- **WORK REQUIRED**
Please return only the lines from the one holding "have hκ0 : 0" through the one holding "rw [Real.sqrt_le_one]; linarith", exactly as they appear in the records below, both ends included.

───── RECORDS FOR THE TASK ─────

/-!
# Route `GreenTaoLevelTwo`, crux `GITwo` (stmt-Parity-21275), line `birth`, stub `stub_cyclicInverse`:
# C13 assembly, step 6: the local quadratic correlation on a regular Bohr set (GT08a arXiv Thm. 17 (i)
# for `ℤ/Nℤ`, explicit form: the §9 chain assembled)

Eighty-sixth helper file toward the XL stub `stub_cyclicInverse`.  Chains `exists_derivative_correlation_input`
(step 1), `exists_symmetric_halved_map` (step 2), the halving constant `c = (N+1)/2`, the small Bohr set over
`S' = S ∪ F ∪ c·S ∪ {1}` (step 3, radius `ρ₄` regular via `exists_regular_bohr`), `exists_phase_replaced_family`
(step 4), `exists_localised_linear_correlation` (step 5) with the kernel bookkeeping of step 6a, into:
`ε ≤ ‖f‖⁸_{U³}` ⇒ `(κ/16) #B(S',ρ₅) ≤ |Σ_{w∈B(S',ρ₅)} f(w+t) e(cμ(x₀+w)(x₀+w)/N) e(wζ/N)|`,
`κ = ε¹⁷2⁻²³128⁻ᵈ√(ε/2)`, with `1 ∈ S'`, `2c = 1`, `B(S',ρ₅)` regular, `ρ₅ ≤ ρ₄/(100#S')`, `μ` additive
on `B(S',ρ₄)`, `x₀ ∈ B(S',ρ₄)`.  (The quantitative side bounds `#S' ≤ D(ε,d)` and `ρ₅ ≥ c(ε,d,#S,#S')`,
needed for the uniform family of Thm. 68, are implicit in the construction — `exists_regular_bohr`
radii within a factor 2 of explicit minima — and remain to be exported: see the census.)

* `theta_le_of_rho4_le`, `eps1_bound`, `eps5_bound` — the three arithmetic side conditions;
* `local_quadratic_correlation_core` — the assembled local quadratic correlation.

References: [GreenTao2008U3Inverse] arXiv:math/0503014, Thm. 17 (i) and §9.
-/

noncomputable section

namespace Summit.Parity.GeneralizedHardyLittlewood.GreenTaoLevelTwoGITwoCyclicInverse

open Finset ZMod
open scoped ComplexConjugate
open Literature.NumberTheory.Sieve

variable {M : ℕ} [NeZero M]

/-- Arithmetic for the choice of `ρ₄`: the antisymmetry level is at most `κ/16` after the factor `2π`.
[folklore] -/
theorem theta_le_of_rho4_le {κ ρ₂ ρ₄ s : ℝ} (hκ : 0 < κ) (hρ₂ : 0 < ρ₂) (hs : 0 < s)
    (h : ρ₄ ≤ κ * ρ₂ * (κ ^ 4 / 8) ^ 2 / (2 ^ 19 * Real.pi * s)) :
    2 * Real.pi * (4 * (2 ^ 12 * s * ρ₄ / (ρ₂ * (κ ^ 4 / 8) ^ 2))) ≤ κ / 16 := by
  have hπ := Real.pi_pos
  have hq : 0 < (κ ^ 4 / 8) ^ 2 := by positivity
  have hden : 0 < ρ₂ * (κ ^ 4 / 8) ^ 2 := mul_pos hρ₂ hq
  rw [show 2 * Real.pi * (4 * (2 ^ 12 * s * ρ₄ / (ρ₂ * (κ ^ 4 / 8) ^ 2))) =
      (2 ^ 15 * Real.pi * s * ρ₄) / (ρ₂ * (κ ^ 4 / 8) ^ 2) by ring]
  rw [div_le_iff₀ hden]
  have h1 : 2 ^ 15 * Real.pi * s * ρ₄ ≤ 2 ^ 15 * Real.pi * s * (κ * ρ₂ * (κ ^ 4 / 8) ^ 2 / (2 ^ 19 * Real.pi * s)) :=
    mul_le_mul_of_nonneg_left h (by positivity)
  refine h1.trans (le_of_eq ?_)
  field_simp
  ring

/-- Arithmetic for `ε₁`: `ε₁ ≤ κ/(400 s)` gives `200 s ε₁ ≤ κ/2`. [folklore] -/
theorem eps1_bound {κ s ε₁ : ℝ} (hs : 0 < s) (h : ε₁ ≤ κ / (400 * s)) : 200 * s * ε₁ ≤ κ / 2 := by
  have := mul_le_mul_of_nonneg_left h (by positivity : (0 : ℝ) ≤ 200 * s)
  refine this.trans (le_of_eq ?_)
  field_simp
  ring

/-- Arithmetic for `ε₅`: `ε₅ ≤ κ/(1600 s)` gives `κ/16 ≤ (κ/4 − 200 s ε₅)/2`. [folklore] -/
theorem eps5_bound {κ s ε₅ : ℝ} (hs : 0 < s) (h : ε₅ ≤ κ / (1600 * s)) :
    κ / 16 ≤ (κ / 4 - 200 * s * ε₅) / 2 := by
  have := mul_le_mul_of_nonneg_left h (by positivity : (0 : ℝ) ≤ 200 * s)
  have e : 200 * s * (κ / (1600 * s)) = κ / 8 := by field_simp; ring
  rw [e] at this
  linarith

/-- **Local quadratic correlation (GT08a Thm. 17 (i) for `ℤ/Nℤ`, explicit form; core chain).**
[cite: GreenTao2008U3Inverse, Thm. 17 (i) and §9] -/
theorem local_quadratic_correlation_core (hM : M.Prime) (h2 : 2 < M) {f : ZMod M → ℝ}
    (hf : ∀ x, |f x| ≤ 1) {ε : ℝ} (hε0 : 0 < ε) (hε1 : ε ≤ 1) (hε : ε ≤ gowersPower 3 f) :
    ∃ (d : ℕ) (S' : Finset (ZMod M)) (c : ZMod M) (μ : ZMod M → ZMod M) (ρ₄ ρ₅ : ℝ)
      (x₀ t ζ : ZMod M),
      (d : ℝ) ≤ (2 ^ 225 / ε ^ 168) ^ 17 ∧ S'.Nonempty ∧ (1 : ZMod M) ∈ S' ∧ 2 * c = 1 ∧
      0 < ρ₅ ∧ ρ₅ ≤ ρ₄ / (100 * (#S' : ℝ)) ∧ ρ₄ ≤ 1 / 8 ∧
      (∀ r : ℝ, |r| ≤ 1 / (100 * (#S' : ℝ)) →
        (1 - 100 * (#S' : ℝ) * |r|) * #{x : ZMod M | ∀ ξ ∈ S', ‖ZMod.toAddCircle (x * ξ)‖ < ρ₅} ≤
            #{x : ZMod M | ∀ ξ ∈ S', ‖ZMod.toAddCircle (x * ξ)‖ < (1 + r) * ρ₅} ∧
          (#{x : ZMod M | ∀ ξ ∈ S', ‖ZMod.toAddCircle (x * ξ)‖ < (1 + r) * ρ₅} : ℝ) ≤
            (1 + 100 * (#S' : ℝ) * |r|) * #{x : ZMod M | ∀ ξ ∈ S', ‖ZMod.toAddCircle (x * ξ)‖ < ρ₅}) ∧
      (∀ x ∈ ({v : ZMod M | ∀ ξ ∈ S', ‖ZMod.toAddCircle (v * ξ)‖ < ρ₄} : Finset (ZMod M)),
        ∀ h ∈ ({v : ZMod M | ∀ ξ ∈ S', ‖ZMod.toAddCircle (v * ξ)‖ < ρ₄} : Finset (ZMod M)),
          μ (x + h) = μ x + μ h) ∧
      x₀ ∈ ({v : ZMod M | ∀ ξ ∈ S', ‖ZMod.toAddCircle (v * ξ)‖ < ρ₄} : Finset (ZMod M)) ∧
      ε ^ 17 / 2 ^ 23 / (128 : ℝ) ^ d * Real.sqrt (ε / 2) / 16 *
          #{x : ZMod M | ∀ ξ ∈ S', ‖ZMod.toAddCircle (x * ξ)‖ < ρ₅} ≤
        ‖∑ w ∈ ({x : ZMod M | ∀ ξ ∈ S', ‖ZMod.toAddCircle (x * ξ)‖ < ρ₅} : Finset (ZMod M)),
          ((f (w + t) : ℝ) : ℂ) * stdAddChar (c * μ (x₀ + w) * (x₀ + w)) * stdAddChar (w * ζ)‖ := by
  classical
  have hMpos : (0 : ℝ) < M := by exact_mod_cast Nat.pos_of_ne_zero (NeZero.ne M)
  have hodd : Odd M := hM.odd_of_ne_two (by omega)
  -- Step 1
  obtain ⟨S, μ, d, ρ, β, x₀, ξ₀, hS, hd, hβlo, hβ1, hSβ, hρ1, hρ2, hreg, hadd, hbig⟩ :=
    exists_derivative_correlation_input hM hf hε0 hε
  have hρ0 : 0 < ρ := by linarith
  have hdS : (1 : ℝ) ≤ #S := by exact_mod_cast Nat.one_le_iff_ne_zero.mpr (card_pos.mpr hS).ne'
  -- the basic constant `κ`
  obtain ⟨κ, hκdef⟩ : ∃ κ : ℝ, κ = ε ^ 17 / 2 ^ 23 / (128 : ℝ) ^ d * Real.sqrt (ε / 2) := ⟨_, rfl⟩
  have hκ0 : 0 < κ := by rw [hκdef]; positivity
  have hκ1 : κ ≤ 1 := by
    rw [hκdef]
    have h1 : ε ^ 17 ≤ 1 := pow_le_one₀ hε0.le hε1
    have h2 : Real.sqrt (ε / 2) ≤ 1 := by
      rw [Real.sqrt_le_one]; linarith
    have h3 : (1 : ℝ) ≤ (128 : ℝ) ^ d := one_le_pow₀ (by norm_num)
    have h4 : ε ^ 17 / 2 ^ 23 / (128 : ℝ) ^ d ≤ 1 := by
      rw [div_le_one (by positivity)]
      calc ε ^ 17 / 2 ^ 23 ≤ 1 / 2 ^ 23 := by gcongr
        _ ≤ 1 := by norm_num
        _ ≤ (128 : ℝ) ^ d := h3
    calc ε ^ 17 / 2 ^ 23 / (128 : ℝ) ^ d * Real.sqrt (ε / 2) ≤ 1 * 1 :=
          mul_le_mul h4 h2 (Real.sqrt_nonneg _) zero_le_one
      _ = 1 := one_mul 1
  -- weights
  set c₂ : ZMod M → ℂ := fun v => ((f (v + x₀) : ℝ) : ℂ) with hc₂
  set c₃ : ZMod M → ℂ := fun x => ((f x : ℝ) : ℂ) * stdAddChar (-(x * ξ₀)) with hc₃
  have hc₂1 : ∀ v, ‖c₂ v‖ ≤ 1 := fun v => by
    rw [hc₂]; simp only; rw [Complex.norm_real, Real.norm_eq_abs]; exact hf _
  have hc₃1 : ∀ v, ‖c₃ v‖ ≤ 1 := fun v => by
    rw [hc₃]; simp only; rw [norm_mul, norm_stdAddChar, mul_one, Complex.norm_real,
      Real.norm_eq_abs]; exact hf _
  have hbig' : κ * M * #{x : ZMod M | ∀ ξ ∈ S, ‖ZMod.toAddCircle (x * ξ)‖ < ρ} ≤
      ∑ h ∈ ({x : ZMod M | ∀ ξ ∈ S, ‖ZMod.toAddCircle (x * ξ)‖ < ρ} : Finset (ZMod M)),
        ‖∑ x : ZMod M, c₂ (x + h) * c₃ x * stdAddChar (-(μ h * x))‖ := by
    rw [hκdef]; exact hbig
  -- Step 2
  obtain ⟨ρ₂, ρ', F, hρ₂, hρ', hF, hsym⟩ :=
    exists_symmetric_halved_map S hS hρ0 hρ2 hκ0 hκ1 hreg hadd c₂ c₃ hc₂1 hc₃1 hbig'
  have hρ₂0 : 0 < ρ₂ := lt_of_lt_of_le (by positivity) hρ₂
  have hρ'0 : 0 < ρ' := lt_of_lt_of_le (by positivity) hρ'
  -- Step 3: the halving constant
  obtain ⟨c, hcdef⟩ : ∃ c : ZMod M, c = (((M + 1) / 2 : ℕ) : ZMod M) := ⟨_, rfl⟩
  have hc : 2 * c = 1 := by rw [hcdef]; exact two_mul_half_eq_one hodd
  -- Step 3': the frequency set `S'` and the radius `ρ₄`
  obtain ⟨S', hS'def⟩ : ∃ S' : Finset (ZMod M), S' = S ∪ F ∪ S.image (fun ξ => c * ξ) ∪ {1} :=
    ⟨_, rfl⟩
  have h1S' : (1 : ZMod M) ∈ S' := by rw [hS'def]; simp
  have hmemS' : ∀ {r : ℝ} {x : ZMod M},
      x ∈ ({y : ZMod M | ∀ ξ ∈ S', ‖ZMod.toAddCircle (y * ξ)‖ < r} : Finset (ZMod M)) →
      (∀ ξ ∈ S, ‖ZMod.toAddCircle (x * ξ)‖ < r) ∧ (∀ ζ ∈ F, ‖ZMod.toAddCircle (x * ζ)‖ < r) ∧
        (∀ ξ ∈ S, ‖ZMod.toAddCircle (x * (c * ξ))‖ < r) ∧ ‖ZMod.toAddCircle x‖ < r := by
    intro r x hx
    rw [hS'def] at hx
    exact mem_bohr_union₄ S F c hx
  have hS'ne : S'.Nonempty := ⟨1, h1S'⟩
  have hdS' : (1 : ℝ) ≤ #S' := by exact_mod_cast Nat.one_le_iff_ne_zero.mpr (card_pos.mpr hS'ne).ne'
  obtain ⟨ε₁, hε₁⟩ : ∃ ε₁ : ℝ, ε₁ = min (1 / (100 * (#S : ℝ))) (κ / (400 * (#S : ℝ))) := ⟨_, rfl⟩
  have hSpos0 : (0 : ℝ) < #S := by linarith
  have hε₁0 : 0 < ε₁ := by
    rw [hε₁]
    exact lt_min (div_pos one_pos (mul_pos (by norm_num) hSpos0)) (div_pos hκ0 (mul_pos (by norm_num) hSpos0))
  obtain ⟨m₄, hm₄⟩ : ∃ m₄ : ℝ, m₄ = min (1 / 12) (min ((κ ^ 4 / 8) ^ 8 / (2 ^ 32 * (#S : ℝ)) * ρ')
    (min (ε₁ * ρ) (κ * ρ₂ * (κ ^ 4 / 8) ^ 2 / (2 ^ 19 * Real.pi * (#S : ℝ))))) := ⟨_, rfl⟩
  have hSpos : (0 : ℝ) < #S := by linarith
  have hκ48 : 0 < κ ^ 4 / 8 := div_pos (pow_pos hκ0 4) (by norm_num)
  have hm₄0 : 0 < m₄ := by
    rw [hm₄]
    refine lt_min (by norm_num) (lt_min ?_ (lt_min (mul_pos hε₁0 hρ0) ?_))
    · exact mul_pos (div_pos (pow_pos hκ48 8) (mul_pos (by norm_num) hSpos)) hρ'0
    · exact div_pos (mul_pos (mul_pos hκ0 hρ₂0) (pow_pos hκ48 2))
        (mul_pos (mul_pos (by norm_num) Real.pi_pos) hSpos)
  obtain ⟨ρ₄, hρ₄lo, hρ₄hi, hreg₄⟩ := exists_regular_bohr S' (ε := m₄ / 2) (by linarith)
  have hρ₄0 : 0 < ρ₄ := by linarith
  have hρ₄m : ρ₄ ≤ m₄ := by linarith
  rw [hm₄] at hρ₄m
  have hρ₄12 : ρ₄ ≤ 1 / 12 := hρ₄m.trans (min_le_left _ _)
  have hρ₄8 : ρ₄ ≤ 1 / 8 := by linarith
  have hρ₄z : ρ₄ ≤ (κ ^ 4 / 8) ^ 8 / (2 ^ 32 * (#S : ℝ)) * ρ' :=
    hρ₄m.trans ((min_le_right _ _).trans (min_le_left _ _))
  have hρ₄ε : ρ₄ ≤ ε₁ * ρ :=
    hρ₄m.trans ((min_le_right _ _).trans ((min_le_right _ _).trans (min_le_left _ _)))
  have hρ₄θ : ρ₄ ≤ κ * ρ₂ * (κ ^ 4 / 8) ^ 2 / (2 ^ 19 * Real.pi * (#S : ℝ)) :=
    hρ₄m.trans ((min_le_right _ _).trans ((min_le_right _ _).trans (min_le_right _ _)))
  -- the antisymmetry level `θ` and `2πθ ≤ κ/16`
  have hθκ : 2 * Real.pi * (4 * (2 ^ 12 * (#S : ℝ) * ρ₄ / (ρ₂ * (κ ^ 4 / 8) ^ 2))) ≤ κ / 16 :=
    theta_le_of_rho4_le hκ0 hρ₂0 hSpos hρ₄θ
  -- Step 4: descent, translates, phase replacement on `A = B(S',ρ₄)`
  have hA : ∀ a ∈ ({v : ZMod M | ∀ ξ ∈ S', ‖ZMod.toAddCircle (v * ξ)‖ < ρ₄} : Finset (ZMod M)),
      ∀ ξ ∈ S, ‖ZMod.toAddCircle (a * ξ)‖ ≤ ε₁ * ρ := by
    intro a ha ξ hξ
    obtain ⟨haS, -, -, -⟩ := hmemS' ha
    exact (haS ξ hξ).le.trans hρ₄ε
  have hadd' : ∀ a ∈ ({v : ZMod M | ∀ ξ ∈ S', ‖ZMod.toAddCircle (v * ξ)‖ < ρ₄} : Finset (ZMod M)),
      ∀ h'' ∈ ({x : ZMod M | ∀ ξ ∈ S, ‖ZMod.toAddCircle (x * ξ)‖ < ρ} :
      Finset (ZMod M)), μ (a + h'') = μ a + μ h'' := by
    intro a ha h'' hh''
    obtain ⟨haS, -, -, -⟩ := hmemS' ha
    rw [mem_filter] at hh''
    refine hadd a h'' (fun ξ hξ => (haS ξ hξ).le.trans (by linarith))
      (fun ξ hξ => (hh''.2 ξ hξ).le.trans (by linarith)) (fun ξ hξ => ?_)
    rw [add_mul, map_add]
    calc ‖ZMod.toAddCircle (a * ξ) + ZMod.toAddCircle (h'' * ξ)‖
        ≤ ‖ZMod.toAddCircle (a * ξ)‖ + ‖ZMod.toAddCircle (h'' * ξ)‖ := norm_add_le _ _
      _ ≤ ρ₄ + ρ := add_le_add (haS ξ hξ).le (hh''.2 ξ hξ).le
      _ ≤ 1 / 4 := by linarith
  have haddA : ∀ x ∈ ({v : ZMod M | ∀ ξ ∈ S', ‖ZMod.toAddCircle (v * ξ)‖ < ρ₄} : Finset (ZMod M)),
      ∀ h ∈ ({v : ZMod M | ∀ ξ ∈ S', ‖ZMod.toAddCircle (v * ξ)‖ < ρ₄} : Finset (ZMod M)),
        μ (x + h) = μ x + μ h := by
    rw [hS'def]; exact small_bohr_additive S F c hρ₄8 hadd
  have hθA : ∀ x ∈ ({v : ZMod M | ∀ ξ ∈ S', ‖ZMod.toAddCircle (v * ξ)‖ < ρ₄} : Finset (ZMod M)),
      ∀ h ∈ ({v : ZMod M | ∀ ξ ∈ S', ‖ZMod.toAddCircle (v * ξ)‖ < ρ₄} : Finset (ZMod M)),
        ‖ZMod.toAddCircle (c * μ x * h - c * μ h * x)‖ ≤
          4 * (2 ^ 12 * (#S : ℝ) * ρ₄ / (ρ₂ * (κ ^ 4 / 8) ^ 2)) := by
    rw [hS'def]; exact small_bohr_antisym_le S F hc hρ₄0 hρ₄8 hρ₄z hρ₄12 hsym
  have hε₁100 : ε₁ ≤ 1 / (100 * (#S : ℝ)) := by rw [hε₁]; exact min_le_left _ _
  have hκε₁ : 200 * (#S : ℝ) * ε₁ ≤ κ / 2 :=
    eps1_bound hSpos (by rw [hε₁]; exact min_le_right _ _)
  obtain ⟨h', hh', b, hb, hfam⟩ := exists_phase_replaced_family S hS hρ0 hε₁0 hε₁100 hκε₁ hreg hA
    hadd' haddA hc hθA c₂ c₃ hc₂1 hc₃1 hbig'
  -- Step 5: localisation, `fgh`, choice of `y`
  obtain ⟨ε₅, hε₅⟩ : ∃ ε₅ : ℝ, ε₅ = min (1 / (100 * (#S' : ℝ))) (κ / (1600 * (#S' : ℝ))) := ⟨_, rfl⟩
  have hS'pos : (0 : ℝ) < #S' := by linarith
  have hε₅0 : 0 < ε₅ := by
    rw [hε₅]
    exact lt_min (div_pos one_pos (mul_pos (by norm_num) hS'pos)) (div_pos hκ0 (mul_pos (by norm_num) hS'pos))
  have hε₅100 : ε₅ ≤ 1 / (100 * (#S' : ℝ)) := by rw [hε₅]; exact min_le_left _ _
  obtain ⟨ρ₅, hρ₅lo, hρ₅hi, hreg₅⟩ := exists_regular_bohr S' (ε := ε₅ * ρ₄ / 2)
    (by linarith [mul_pos hε₅0 hρ₄0])
  have hρ₅0 : 0 < ρ₅ := lt_of_lt_of_le (by linarith [mul_pos hε₅0 hρ₄0]) hρ₅lo
  have hρ₅ε : ρ₅ ≤ ε₅ * ρ₄ := by linarith
  have hK : κ / 4 * M *
      (#({v : ZMod M | ∀ ξ ∈ S', ‖ZMod.toAddCircle (v * ξ)‖ < ρ₄} : Finset (ZMod M)) : ℝ) ^ 2 ≤
      ∑ y : ZMod M, ‖∑ h ∈ ({v : ZMod M | ∀ ξ ∈ S', ‖ZMod.toAddCircle (v * ξ)‖ < ρ₄} : Finset (ZMod M)),
        (fun y h => b y h * stdAddChar (c * μ h * h)) y h *
        ∑ x ∈ ({v : ZMod M | ∀ ξ ∈ S', ‖ZMod.toAddCircle (v * ξ)‖ < ρ₄} : Finset (ZMod M)),
          (fun y h x => (c₂ (x + y + h + h') *
          conj (ZMod.stdAddChar (c * μ (x + h) * (x + h)) : ℂ)) *
            ((c₃ (x + y) * stdAddChar (-(μ h' * (x + y)))) * stdAddChar (c * μ x * x))) y h x‖ := by
    refine le_trans ?_ hfam
    have hA2 : (0 : ℝ) ≤ M *
        (#({v : ZMod M | ∀ ξ ∈ S', ‖ZMod.toAddCircle (v * ξ)‖ < ρ₄} : Finset (ZMod M)) : ℝ) ^ 2 :=
      mul_nonneg hMpos.le (sq_nonneg _)
    have h3 := mul_le_mul_of_nonneg_right hθκ hA2
    have e1 : ∀ t : ℝ, t * (M : ℝ) *
        (#({v : ZMod M | ∀ ξ ∈ S', ‖ZMod.toAddCircle (v * ξ)‖ < ρ₄} : Finset (ZMod M)) : ℝ) ^ 2 =
        t * ((M : ℝ) *
        (#({v : ZMod M | ∀ ξ ∈ S', ‖ZMod.toAddCircle (v * ξ)‖ < ρ₄} : Finset (ZMod M)) : ℝ) ^ 2) :=
      fun t => by ring
    have h4 : 0 ≤ κ * ((M : ℝ) *
        (#({v : ZMod M | ∀ ξ ∈ S', ‖ZMod.toAddCircle (v * ξ)‖ < ρ₄} : Finset (ZMod M)) : ℝ) ^ 2) :=
      mul_nonneg hκ0.le hA2
    rw [e1, e1, e1]
    linarith
  obtain ⟨x₁, hx₁, y, ξ, hcorr⟩ := exists_localised_linear_correlation S' hS'ne hρ₄0 hρ₅0 hρ₅ε hε₅0
    hε₅100 _ _ rfl rfl hreg₄
    (fun y h x => (c₂ (x + y + h + h') * conj (ZMod.stdAddChar (c * μ (x + h) * (x + h)) : ℂ)) *
      ((c₃ (x + y) * stdAddChar (-(μ h' * (x + y)))) * stdAddChar (c * μ x * x)))
    (fun y h x => norm_kernel_le_one c₂ c₃ hc₂1 hc₃1 c h' μ y h x)
    (fun y h => b y h * stdAddChar (c * μ h * h)) (fun y h => norm_kernelWeight_le_one b hb c μ y h)
    (fun x₀' y w => (c₃ (x₀' + w + y) * stdAddChar (-(μ h' * (x₀' + w + y)))) *
      stdAddChar (c * μ (x₀' + w) * (x₀' + w)))
    (fun x₀' y v => c₂ (x₀' + v + y + h') * conj (ZMod.stdAddChar (c * μ (x₀' + v) * (x₀' + v)) : ℂ))
    (fun x₀' y v => norm_kernelPsi_le_one c₂ hc₂1 c h' μ x₀' y v)
    (fun x₀' y h w => kernel_factorises c₂ c₃ c h' μ x₀' y h w) hK
  -- Step 6: conclusion
  refine ⟨d, S', c, μ, ρ₄, ρ₅, x₁, x₁ + y, ξ - ξ₀ - μ h', hd, hS'ne, h1S', hc, hρ₅0, ?_, hρ₄8,
    hreg₅, haddA, hx₁, ?_⟩
  · calc ρ₅ ≤ ε₅ * ρ₄ := hρ₅ε
      _ ≤ 1 / (100 * (#S' : ℝ)) * ρ₄ := mul_le_mul_of_nonneg_right hε₅100 hρ₄0.le
      _ = ρ₄ / (100 * (#S' : ℝ)) := by ring
  · have hconst : κ / 16 ≤ (κ / 4 - 200 * (#S' : ℝ) * ε₅) / 2 :=
      eps5_bound hS'pos (by rw [hε₅]; exact min_le_right _ _)
    have hB₅0 : (0 : ℝ) ≤
        #({v : ZMod M | ∀ ξ ∈ S', ‖ZMod.toAddCircle (v * ξ)‖ < ρ₅} : Finset (ZMod M)) :=
      Nat.cast_nonneg _
    have hfin := norm_local_sum_eq
      ({v : ZMod M | ∀ ξ ∈ S', ‖ZMod.toAddCircle (v * ξ)‖ < ρ₅} : Finset (ZMod M)) f c h' ξ₀ ξ μ x₁ y
    have e : ε ^ 17 / 2 ^ 23 / (128 : ℝ) ^ d * Real.sqrt (ε / 2) / 16 = κ / 16 := by rw [hκdef]
    rw [e]
    calc κ / 16 * (#({v : ZMod M | ∀ ξ ∈ S', ‖ZMod.toAddCircle (v * ξ)‖ < ρ₅} : Finset (ZMod M)) : ℝ)
        ≤ (κ / 4 - 200 * (#S' : ℝ) * ε₅) / 2 *
          #({v : ZMod M | ∀ ξ ∈ S', ‖ZMod.toAddCircle (v * ξ)‖ < ρ₅} : Finset (ZMod M)) :=
          mul_le_mul_of_nonneg_right hconst hB₅0
      _ = (κ / 4 - 200 * (#S' : ℝ) * ε₅) *
          #({v : ZMod M | ∀ ξ ∈ S', ‖ZMod.toAddCircle (v * ξ)‖ < ρ₅} : Finset (ZMod M)) / 2 := by ring
      _ ≤ _ := hcorr
      _ = _ := by rw [hc₃]; exact hfin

─────

- **ANSWER TO THIS TASK**
  have hκ0 : 0 < κ := by rw [hκdef]; positivity
  have hκ1 : κ ≤ 1 := by
    rw [hκdef]
    have h1 : ε ^ 17 ≤ 1 := pow_le_one₀ hε0.le hε1
    have h2 : Real.sqrt (ε / 2) ≤ 1 := by
      rw [Real.sqrt_le_one]; linarith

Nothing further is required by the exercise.